START Exercise input
import Summits.CriticalPhenomena.PercolationContinuityZ3.Theses.PercSupergraphDichotomy
import Summits.CriticalPhenomena.PercolationContinuityZ3.Theorems.PercNearOneGluingNoHeavyLowerTailCSHTheoremOne
import HarnessLib

/-!
# `PercSupergraphDichotomy.PositiveHorn` (stmt-CriticalPhenomena-14281) — SETTLED after continuity

Item `stmt-CriticalPhenomena-14281` of route `CriticalPhenomena/PercSupergraphDichotomy` (support (glue)): `¬ CCDGraphZ3 → SupergraphContinuity`.

A refutation of the CCD horn IS supergraph continuity (`θ ≥ 0`).  p205010 is NOT used.

builds on p205010 (kernel theorem, internal audit signed; external expert review pending) — USED (`CSH.percolationContinuityZ3_holds`).  RSW3 lane, lead gen 28 (prover-prim-rsw3-lead-g28-0):
'after continuity — the ledger harvest'.
References: G. Kozma, N. Nitzan (2024), Thm. 6 / Conj. 3 [KozmaNitzan2024]; G. Grimmett, *Percolation* (1999), §8 [GrimmettPercolation1999].
-/

noncomputable section

namespace Summit.CriticalPhenomena.PercolationContinuityZ3.Theorems

namespace PercSupergraphDichotomyPositiveHorn

open MeasureTheory Literature.Probability.Percolation Literature.Probability.LatticeModels

/-- **`PercSupergraphDichotomy.PositiveHorn` (stmt-CriticalPhenomena-14281), settled.**  pure logic plus `measureReal_nonneg`.
[cite: KozmaNitzan2024, Thm. 6 with Conj. 3 (p. 15)] -/
theorem positiveHorn_proof : Summit.CriticalPhenomena.PercolationContinuityZ3.Theses.PercSupergraphDichotomy.PositiveHorn := by
  unfold Summit.CriticalPhenomena.PercolationContinuityZ3.Theses.PercSupergraphDichotomy.PositiveHorn Summit.CriticalPhenomena.PercolationContinuityZ3.Theses.PercSupergraphDichotomy.CCDGraphZ3
    Summit.CriticalPhenomena.PercolationContinuityZ3.Theses.PercSupergraphDichotomy.SupergraphContinuity
  intro hC G h1 h2 h3
  by_contra hne
  exact hC ⟨G, h1, h2, h3, lt_of_le_of_ne (by unfold theta; exact measureReal_nonneg) (Ne.symm hne)⟩

end PercSupergraphDichotomyPositiveHorn

end Summit.CriticalPhenomena.PercolationContinuityZ3.Theorems

end
/-- The torus of the first factor `U(P)` inside `K × K′`: `((diagHom t, 1), (1, 1))`. [folklore] -/
def κP (t : P → Circle) : DPK P Q R S := ((diagHom t, 1), (1, 1))

/-- The torus of the second factor `U(Q)` inside `K × K′`: `((1, diagHom t), (1, 1))`. [folklore] -/
def κQ (t : Q → Circle) : DPK P Q R S := ((1, diagHom t), (1, 1))

/-- Block datum of `κP t`: the diagonal torus `dpTorus t 1 1 1`. [folklore] -/
theorem dualPairι_κP (t : P → Circle) :
    dualPairι (κP (Q := Q) (R := R) (S := S) t) =
      diagHom (dpTorus t (fun _ : Q => (1 : Circle)) (fun _ : R => (1 : Circle)) (fun _ : S => (1 : Circle))) := by
  have h := dualPairι_diagHom t (fun _ : Q => (1 : Circle)) (fun _ : R => (1 : Circle)) (fun _ : S => (1 : Circle))
  rwa [show diagHom (fun _ : Q => (1 : Circle)) = 1 from map_one diagHom,
    show diagHom (fun _ : R => (1 : Circle)) = 1 from map_one diagHom,
    show diagHom (fun _ : S => (1 : Circle)) = 1 from map_one diagHom] at h

/-- Block datum of `κQ t`: the diagonal torus `dpTorus 1 t 1 1`. [folklore] -/
theorem dualPairι_κQ (t : Q → Circle) :
    dualPairι (κQ (P := P) (R := R) (S := S) t) =
      diagHom (dpTorus (fun _ : P => (1 : Circle)) t (fun _ : R => (1 : Circle)) (fun _ : S => (1 : Circle))) := by
  have h := dualPairι_diagHom (fun _ : P => (1 : Circle)) t (fun _ : R => (1 : Circle)) (fun _ : S => (1 : Circle))
  rwa [show diagHom (fun _ : P => (1 : Circle)) = 1 from map_one diagHom,
    show diagHom (fun _ : R => (1 : Circle)) = 1 from map_one diagHom,
    show diagHom (fun _ : S => (1 : Circle)) = 1 from map_one diagHom] at h

/-- **Signed weight of the `a`-th coordinate of `U(P)`** on the complex coordinates of `𝕎`: `+1` on the
`V⁺⊗W⁺`-coordinates `(a, r)` (conjugated block), `−1` on the `V⁺⊗W⁻`-coordinates `(a, s)`, `0` elsewhere.
[folklore] -/
def wtP (a : P) : DPIdx P Q R S → ℤ
  | Sum.inl (Sum.inl pr) => if pr.1 = a then 1 else 0
  | Sum.inl (Sum.inr _) => 0
  | Sum.inr (Sum.inl ps) => if ps.1 = a then -1 else 0
  | Sum.inr (Sum.inr _) => 0

/-- **Signed weight of the `b`-th coordinate of `U(Q)`**: `+1` on `V⁻⊗W⁻`-coordinates `(b, s)`, `−1` on
`V⁻⊗W⁺`-coordinates `(b, r)`, `0` elsewhere. [folklore] -/
def wtQ (b : Q) : DPIdx P Q R S → ℤ
  | Sum.inl (Sum.inl _) => 0
  | Sum.inl (Sum.inr qs) => if qs.1 = b then 1 else 0
  | Sum.inr (Sum.inl _) => 0
  | Sum.inr (Sum.inr qr) => if qr.1 = b then -1 else 0

/-- The one-parameter circle in the `a`-th coordinate: `u` at `a`, `1` elsewhere. [folklore] -/
def single (a : P) (u : Circle) : P → Circle := Function.update (fun _ => 1) a u

omit [Fintype P] [Fintype Q] [DecidableEq Q] [Fintype R] [DecidableEq R] [Fintype S] [DecidableEq S] in
/-- `dpTorus (single a u) 1 1 1 = u ^ (− wtP a)`. [folklore] -/
theorem dpTorus_single_P (a : P) (u : Circle) :
    dpTorus (single a u) (fun _ : Q => (1 : Circle)) (fun _ : R => (1 : Circle)) (fun _ : S => (1 : Circle)) =
      fun l => u ^ (-(wtP (Q := Q) (R := R) (S := S) a l)) := by
  funext l
  rcases l with ((⟨p, r⟩ | ⟨q, s⟩) | (⟨p, s⟩ | ⟨q, r⟩))
  · by_cases hp : p = a
    · subst hp; simp [dpTorus, wtP, single]
    · simp [dpTorus, wtP, single, hp]
  · simp [dpTorus, wtP]
  · by_cases hp : p = a
    · subst hp; simp [dpTorus, wtP, single]
    · simp [dpTorus, wtP, single, hp]
  · simp [dpTorus, wtP]

omit [Fintype P] [DecidableEq P] [Fintype Q] [Fintype R] [DecidableEq R] [Fintype S] [DecidableEq S] in
/-- `dpTorus 1 (single b u) 1 1 = u ^ (− wtQ b)`. [folklore] -/
theorem dpTorus_single_Q (b : Q) (u : Circle) :
    dpTorus (fun _ : P => (1 : Circle)) (single b u) (fun _ : R => (1 : Circle)) (fun _ : S => (1 : Circle)) =
      fun l => u ^ (-(wtQ (P := P) (R := R) (S := S) b l)) := by
  funext l
  rcases l with ((⟨p, r⟩ | ⟨q, s⟩) | (⟨p, s⟩ | ⟨q, r⟩))
  · simp [dpTorus, wtQ]
  · by_cases hq : q = b
    · subst hq; simp [dpTorus, wtQ, single]
    · simp [dpTorus, wtQ, single, hq]
  · simp [dpTorus, wtQ]
  · by_cases hq : q = b
    · subst hq; simp [dpTorus, wtQ, single]
    · simp [dpTorus, wtQ, single, hq]

/-- Block datum of the `a`-th coordinate circle of `U(P)`: `diagHom (u ^ (− wtP a))`. [folklore] -/
theorem dualPairι_κP_single (a : P) (u : Circle) :
    dualPairι (κP (Q := Q) (R := R) (S := S) (single a u)) =
      diagHom fun l : DPIdx P Q R S => u ^ (-(wtP a l)) := by
  rw [dualPairι_κP, dpTorus_single_P]

/-- Block datum of the `b`-th coordinate circle of `U(Q)`: `diagHom (u ^ (− wtQ b))`. [folklore] -/
theorem dualPairι_κQ_single (b : Q) (u : Circle) :
    dualPairι (κQ (P := P) (R := R) (S := S) (single b u)) =
      diagHom fun l : DPIdx P Q R S => u ^ (-(wtQ b l)) := by
  rw [dualPairι_κQ, dpTorus_single_Q]
/-- **`N = 2`: A FUNDAMENTAL DOMAIN OF FINITE MEASURE OF THE LATTICE `N(L⁺) ⊂ N(𝔸_{L⁺})` (Siegel radical of `U(Φ₂)`) EXISTS** in the route's currency `cmParabolicData L 2`, for every
measure finite on compacta. [cite: CasselsFrohlichANT1967, Ch. XV Thm. 4.1.3] [cite: Rogawski1990, §2.1] -/
theorem exists_isFundamentalDomain_cmParabolicData_two (i : (cmParabolicData L 2).ι)
    [MeasurableSpace ((cmParabolicData L 2).radical i)] [hBorel : BorelSpace ((cmParabolicData L 2).radical i)]
    (νN : Measure ((cmParabolicData L 2).radical i)) [hfin : IsFiniteMeasureOnCompacts νN] :
    ∃ 𝓕 : Set ((cmParabolicData L 2).radical i), IsFundamentalDomain ((cmParabolicData L 2).rational i) 𝓕 νN ∧ νN 𝓕 < ⊤ := by
  obtain ⟨k, hk⟩ := i
  obtain rfl : k = 1 := by omega
  exact exists_isFundamentalDomain_siegel L (antidiagOne_eq_over (L := L) (N := 2)).symm hBorel νN hfin

/-- **`N = 3`: A FUNDAMENTAL DOMAIN OF FINITE MEASURE OF THE HEISENBERG LATTICE `N(L⁺) ⊂ N(𝔸_{L⁺})` (radical of record of `U(Φ₃)`) EXISTS** in the route's currency `cmParabolicDataR L 3`,
for every measure finite on compacta. [cite: CasselsFrohlichANT1967, Ch. XV Thm. 4.1.3] [cite: Rogawski1990, §2.1] -/
theorem exists_isFundamentalDomain_cmParabolicDataR_three (i : (cmParabolicDataR L 3).ι)
    [MeasurableSpace ((cmParabolicDataR L 3).radical i)] [hBorel : BorelSpace ((cmParabolicDataR L 3).radical i)]
    (νN : Measure ((cmParabolicDataR L 3).radical i)) [hfin : IsFiniteMeasureOnCompacts νN] :
    ∃ 𝓕 : Set ((cmParabolicDataR L 3).radical i), IsFundamentalDomain ((cmParabolicDataR L 3).rational i) 𝓕 νN ∧ νN 𝓕 < ⊤ := by
  obtain ⟨k, hk⟩ := i
  obtain rfl : k = 1 := by omega
  exact exists_isFundamentalDomain_heisenberg L (antidiagOne_eq_over (L := L) (N := 3)).symm hBorel νN hfin

/-! ## §3 The `𝓕`-free modulus-one statements -/

/-- **MODULUS ONE ON `B(L⁺)` FOR `U(Φ₂)`, `𝓕`-FREE**: for every Haar measure `ν_N` on the Siegel radical and every rational upper-triangular `γ ∈ U(Φ₂)(𝔸_{L⁺})`, `u ↦ γuγ⁻¹` preserves `ν_N`
(★ `measurePreserving_conj_cmParabolicData_two` at the domain of §2).  In particular `δ_B(diag(a, ā⁻¹)) = |aā|_𝔸 = 1` for `a ∈ Lˣ`. [cite: MoeglinWaldspurger1995, I.2.6] [cite: Raghunathan1972, Ch. I Remark 1.9] -/
theorem measurePreserving_conj_cmParabolicData_two' (i : (cmParabolicData L 2).ι)
    [MeasurableSpace ((cmParabolicData L 2).radical i)] [BorelSpace ((cmParabolicData L 2).radical i)]
    (νN : Measure ((cmParabolicData L 2).radical i)) [νN.IsHaarMeasure]
    {γ : (cmDatum L 2 (Matrix.of fun i j : Fin 2 => if i.val + j.val + 1 = 2 then (1 : L) else 0)).Adelic}
    (hγ : γ ∈ (cmDatum L 2 (Matrix.of fun i j : Fin 2 => if i.val + j.val + 1 = 2 then (1 : L) else 0)).arithmeticSubgroup)
    (hB : adelicVal (↥(maximalRealSubfield L)) L (IsCMField.complexConj L) 2 (Matrix.of fun i j : Fin 2 => if i.val + j.val + 1 = 2 then (1 : L) else 0) γ ∈
      standardParabolicGL (AdeleRing (𝓞 L) L) (id : Fin 2 → Fin 2)) :
    MeasurePreserving (fun u : (cmParabolicData L 2).radical i =>
      (⟨γ * (u : (cmDatum L 2 (Matrix.of fun i j : Fin 2 => if i.val + j.val + 1 = 2 then (1 : L) else 0)).Adelic) * γ⁻¹,
        conj_mem_cmParabolicData_radical_two L i hB u⟩ : (cmParabolicData L 2).radical i)) νN νN := by
  haveI : LocallyCompactSpace ((cmParabolicData L 2).radical i) := (isClosed_cmParabolicData_radical_two L i).locallyCompactSpace
  obtain ⟨𝓕, h𝓕, -⟩ := exists_isFundamentalDomain_cmParabolicData_two L i νN
  exact measurePreserving_conj_cmParabolicData_two L i νN hγ hB h𝓕

/-- **MODULUS ONE ON `B(L⁺)` FOR `U(Φ₃)`, `𝓕`-FREE**: for every Haar measure `ν_N` on the Heisenberg radical and every rational upper-triangular `γ ∈ U(Φ₃)(𝔸_{L⁺})`, `u ↦ γuγ⁻¹` preserves
`ν_N` (★ `measurePreserving_conj_cmParabolicDataR_three` at the domain of §2).  In particular `δ_B(diag(a, b, ā⁻¹)) = ‖a‖²_{𝔸_L} = 1` for `a ∈ Lˣ`, `b b̄ = 1`.
[cite: MoeglinWaldspurger1995, I.2.6] [cite: Raghunathan1972, Ch. I Remark 1.9] -/
theorem measurePreserving_conj_cmParabolicDataR_three' (i : (cmParabolicDataR L 3).ι)
    [MeasurableSpace ((cmParabolicDataR L 3).radical i)] [BorelSpace ((cmParabolicDataR L 3).radical i)]
    (νN : Measure ((cmParabolicDataR L 3).radical i)) [νN.IsHaarMeasure]
    {γ : (cmDatum L 3 (Matrix.of fun i j : Fin 3 => if i.val + j.val + 1 = 3 then (1 : L) else 0)).Adelic}
    (hγ : γ ∈ (cmDatum L 3 (Matrix.of fun i j : Fin 3 => if i.val + j.val + 1 = 3 then (1 : L) else 0)).arithmeticSubgroup)
    (hB : adelicVal (↥(maximalRealSubfield L)) L (IsCMField.complexConj L) 3 (Matrix.of fun i j : Fin 3 => if i.val + j.val + 1 = 3 then (1 : L) else 0) γ ∈
      standardParabolicGL (AdeleRing (𝓞 L) L) (id : Fin 3 → Fin 3)) :
    MeasurePreserving (fun u : (cmParabolicDataR L 3).radical i =>
      (⟨γ * (u : (cmDatum L 3 (Matrix.of fun i j : Fin 3 => if i.val + j.val + 1 = 3 then (1 : L) else 0)).Adelic) * γ⁻¹,
        conj_mem_cmParabolicDataR_radical_three L i hB u⟩ : (cmParabolicDataR L 3).radical i)) νN νN := by
  haveI : LocallyCompactSpace ((cmParabolicDataR L 3).radical i) := (isClosed_cmParabolicDataR_radical_three L i).locallyCompactSpace
  obtain ⟨𝓕, h𝓕, -⟩ := exists_isFundamentalDomain_cmParabolicDataR_three L i νN
  exact measurePreserving_conj_cmParabolicDataR_three L i νN hγ hB h𝓕

end CM

end Summit.HodgeConjecture.HodgeConjecture.Cruxes.H413.K2E1BorelLeviUDomains

end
END Exercise input
Throughout the material above, count each line holding "standardParabolicGL" and answer with the total alone.

2